Ses deux enfant fouillèrent en vain les appartements de Dante, et ne trouvèrent pas les précieux écrits. Ils avaient cessé d’y croire lorsque, plusieurs jours plus tard, son fils Jacopo vit son père en rêve. Ce dernier lui apparût dans sa chambre, enrobé d’une lueur surnaturelle.

Jacopo lui demanda alors si il avait achevé la Divine Comédie. De par un mouvement de tête, Dante répondit positivement et lui indiqua, dans son ancienne chambre, l’emplacement d’une cachette secrète.
Après avoir pris comme témoin un homme de loi qui avait été un bon ami de Dante, Jacopo et son frère allèrent à l’endroit indiqué par l’apparition la nuit précédente.

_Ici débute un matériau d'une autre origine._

/-! ### One period of the perturbed orbit = rigid translate + tilt, exactly -/

/-- **ONE PERIOD OF THE PERTURBED ORBIT = RIGID TRANSLATE DEFECT + FIRST-MOMENT TILT, EXACTLY.** For the perturbed direction
`a' = aOfS(s(a) + η)` and the `n`-th period, with the rigid translate `δ_n = (n·T)·η`: if `δ_n` is generic with margin `r`
(`hsep`, `hend` at `δ_n`) and `T·|φ_k η| ≤ r·h_k(a)/4`, then
`∫_{nT}^{(n+1)T} [𝒩(u·s(a')) − 𝒩(u·s(a))] du = [P(δ_n) − P(0)] + Σ_k (φ_k(η)/(h_k + φ_k(η)))·m_k(δ_n)` — the desk note's
`B_n + A_n` split of one period, unweighted, BOTH parts finite expressions in the jumps of the translated orbit. NON-VACUOUS only
when `δ_n` has the margin: `hend` at `z = 0` forces `n·T·|φ_kη| ≥ r·h_k`, so `n ≥ 4` here — the first periods (the coherence
regime of the closed orbit's junctions, P2 g19–g33) are NOT covered by this statement. -/
theorem period_integral_eq_translate_add_tilt {a : Dir} (hpos : ∀ k, 0 < h28 a k) {T : ℝ} (hT : 0 < T)
    (hper : ∀ k : Fin 28, ∃ z : ℤ, T * h28 a k = z) {η : Fin 8 → ℝ} (n : ℕ) {r : ℝ} (hr : 0 < r)
    (hsep : ∀ (k k' : Fin 28) (z z' : ℤ), (k ≠ k' ∨ z ≠ z') →
      r ≤ |((z : ℝ) - phiForm (((n : ℝ) * T) • η) k) / h28 a k - ((z' : ℝ) - phiForm (((n : ℝ) * T) • η) k') / h28 a k'|)
    (hend : ∀ (k : Fin 28) (z : ℤ), r ≤ |((z : ℝ) - phiForm (((n : ℝ) * T) • η) k) / h28 a k|)
    (hη : ∀ k, T * |phiForm η k| ≤ r * h28 a k / 4) :
    ∫ u in ((n : ℝ) * T)..(((n : ℝ) + 1) * T),
        ((torusN (u • sParam (aOfS (sParam a + η))) : ℝ) - torusN (u • sParam a)) =
      (translateIntegral a T (((n : ℝ) * T) • η) - translateIntegral a T 0) +
      ∑ k : Fin 28, phiForm η k / (h28 a k + phiForm η k) *
        ∑ z ∈ Finset.Ioc ⌊phiForm (((n : ℝ) * T) • η) k⌋ (⌊phiForm (((n : ℝ) * T) • η) k⌋ + ⌊T * h28 a k⌋),
          ((z : ℝ) - phiForm (((n : ℝ) * T) • η) k) / h28 a k *
            ((torusN ((((z : ℝ) - phiForm (((n : ℝ) * T) • η) k) / h28 a k) • sParam a + ((n : ℝ) * T) • η) -
              torusN ((((z : ℝ) - phiForm (((n : ℝ) * T) • η) k) / h28 a k - r / 2) • sParam a +
                ((n : ℝ) * T) • η) : ℤ) : ℝ) := by
  set δn : Fin 8 → ℝ := ((n : ℝ) * T) • η with hδn
  rw [← integral_tilt_sub_eq_sum_firstMoment hpos hT hper hr hsep hend hη, translateIntegral_sub, sParam_aOfS,
    ← intervalIntegral.integral_add ((intervalIntegrable_torusN_line a δn 0 T).sub (intervalIntegrable_torusN_line a 0 0 T))
      (((intervalIntegrable_torusN_line (aOfS (sParam a + η)) δn 0 T).congr fun u _ => by rw [sParam_aOfS]).sub
      (intervalIntegrable_torusN_line a δn 0 T))]
  -- shift the period to `[0, T]`
  have h := intervalIntegral.integral_comp_add_right (a := 0) (b := T)
    (fun u : ℝ => (torusN (u • (sParam a + η)) : ℝ) - torusN (u • sParam a)) ((n : ℝ) * T)
  rw [zero_add, show T + (n : ℝ) * T = ((n : ℝ) + 1) * T by ring] at h
  rw [← h]
  refine intervalIntegral.integral_congr fun u _ => ?_
  have e1 : (u + (n : ℝ) * T) • (sParam a + η) = (u + n * T) • sParam a + (u • η + δn) := by
    simp only [hδn, smul_add, add_smul]
  have h1 : torusN ((u + (n : ℝ) * T) • (sParam a + η)) = torusN (u • (sParam a + η) + δn) := by
    rw [e1, torusN_line_add_nat_mul_period hper (u • η + δn) u n]
    congr 1; rw [smul_add]; abel
  have h2 : torusN ((u + (n : ℝ) * T) • sParam a) = torusN (u • sParam a) := by
    simpa using torusN_line_add_nat_mul_period hper 0 u n
  rw [h1, h2, add_zero]
  ring

end Summit.KontsevichZagierPeriods.Zeta5Search.Barrier.ConeGamma

end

Ils trouvèrent la cachette secrète dans le mur, à l’emplacement exact que Dante lui avait montré. A l’intérieur se trouvait de vieux papiers couverts de moisissure. Avec grands soins et la précaution nécessaire, ils purent les nettoyer et finalement réaliser qu’ils avaient bel et bien trouvé la partie manquante de la Divine Comédie. Ainsi, sans l’étrange apparition de ce fantôme en rêve, l’un des plus grands poèmes de tous les temps serait demeuré incomplet.